++++ Records provided ++++

import Mathlib
import Literature.RepresentationTheory.FiniteGroups.KLRGradedCellularBasis

/-!
# Per-step bound, row half: the row charge below an entry of a standard Young tableau

Stub `stub_rowCharge_abs_le` of line `klr-graded-polynomial-method` (crux
`SnSubsetDichotomy.NoThresholdSubsetTriple`, stmt-MatrixMultiplication-8302).

For a standard Young tableau `T` of shape `μ ⊢ n` (growth sequence `T.1 j = (row, col)` of the
entry `j`) and an entry `k` in row `r`, the *row charge below `k`*
`Σ_{rows i > r} (−1)^i · [row i holds an odd number of entries < k]` has absolute value at most
the number of rows of `μ` strictly below row `r`, i.e. `colLen 0 − (r + 1)`.

Proof.  Each summand has absolute value `≤ 1` and vanishes unless `r < i` and row `i` holds some
entry `j < k`; then the cell `(i, col j)` lies in the diagram, hence so does `(i, 0)`
(down-closure), i.e. `i < colLen 0`.  So the nonzero summands are indexed by a subset of the
open interval `(r, colLen 0)`, of size `colLen 0 − r − 1`; and `r < colLen 0` since the cell of
`k` lies in the diagram.
-/

open scoped BigOperators
open Literature.NumberTheory.DiophantineGeometry (StdFilling)

namespace Summit.MatrixMultiplication.MatrixMultiplication.Theorems

/-- The row of any entry of a standard filling of `μ` is `< colLen 0` (down-closure of the
diagram). [folklore] -/
private theorem row_lt_colLen_zero {n : ℕ} {μ : Nat.Partition n}
    (T : StdFilling n μ.youngDiagram) (j : Fin n) : (T.1 j).1 < μ.youngDiagram.colLen 0 := by
  have hmem : ((T.1 j).1, (T.1 j).2) ∈ μ.youngDiagram := T.mem j
  exact YoungDiagram.mem_iff_lt_colLen.1
    (μ.youngDiagram.up_left_mem le_rfl (Nat.zero_le _) hmem)

set_option linter.dupNamespace false in
/-- PER-STEP BOUND, row half: the row charge below entry `k` is at most the number of rows of the
shape strictly below the row of `k`, hence at most `colLen 0 − 1`. -/
theorem stub_rowCharge_abs_le : ∀ (n : ℕ) (μ : Nat.Partition n) (T : StdFilling n μ.youngDiagram) (k : Fin n),
    |∑ i ∈ Finset.range n, (if (T.1 k).1 < i ∧
        Odd ((Finset.univ.filter (fun j : Fin n => j < k ∧ (T.1 j).1 = i)).card) then (-1 : ℤ) ^ i else 0)|
      ≤ (μ.youngDiagram.colLen 0 : ℤ) - ((T.1 k).1 + 1 : ℕ) := by
  intro n μ T k
  set r := (T.1 k).1 with hr
  set C := μ.youngDiagram.colLen 0 with hC
  have hk : r < C := row_lt_colLen_zero T k
  -- a row holding an odd number of entries `< k` holds at least one, hence lies in the diagram
  have hrow : ∀ i, Odd ((Finset.univ.filter (fun j : Fin n => j < k ∧ (T.1 j).1 = i)).card) →
      i < C := by
    intro i hi
    have hne : (Finset.univ.filter (fun j : Fin n => j < k ∧ (T.1 j).1 = i)).Nonempty := by
      rw [Finset.nonempty_iff_ne_empty]
      intro h
      rw [h, Finset.card_empty] at hi
      exact (Nat.not_odd_iff_even.2 Even.zero) hi
    obtain ⟨j, hj⟩ := hne
    obtain ⟨-, -, hji⟩ := Finset.mem_filter.1 hj
    exact hji ▸ row_lt_colLen_zero T j
  calc |∑ i ∈ Finset.range n, (if r < i ∧
          Odd ((Finset.univ.filter (fun j : Fin n => j < k ∧ (T.1 j).1 = i)).card)
          then (-1 : ℤ) ^ i else 0)|
        ≤ ∑ i ∈ Finset.range n, |(if r < i ∧
          Odd ((Finset.univ.filter (fun j : Fin n => j < k ∧ (T.1 j).1 = i)).card)
          then (-1 : ℤ) ^ i else 0)| := Finset.abs_sum_le_sum_abs _ _
    _ ≤ ∑ i ∈ Finset.range n, (if r < i ∧ i < C then (1 : ℤ) else 0) := by
        refine Finset.sum_le_sum fun i _ => ?_
        by_cases h : r < i ∧
            Odd ((Finset.univ.filter (fun j : Fin n => j < k ∧ (T.1 j).1 = i)).card)
        · rw [if_pos h, if_pos ⟨h.1, hrow i h.2⟩, abs_pow, abs_neg, abs_one, one_pow]
        · rw [if_neg h, abs_zero]
          split_ifs <;> norm_num
    _ = (((Finset.range n).filter (fun i => r < i ∧ i < C)).card : ℤ) :=
        (Finset.natCast_card_filter _ _).symm
    _ ≤ ((Finset.Ioo r C).card : ℤ) := by
        exact_mod_cast Finset.card_le_card fun i hi =>
          Finset.mem_Ioo.2 (Finset.mem_filter.1 hi).2
    _ = (C : ℤ) - ((r + 1 : ℕ) : ℤ) := by
        rw [Nat.card_Ioo]
        push_cast
        omega

end Summit.MatrixMultiplication.MatrixMultiplication.Theorems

++++

> [Task requirements]: Return each line of the listing that holds the string "obtain".

> [Exercise answer]:
    obtain ⟨j, hj⟩ := hne
    obtain ⟨-, -, hji⟩ := Finset.mem_filter.1 hj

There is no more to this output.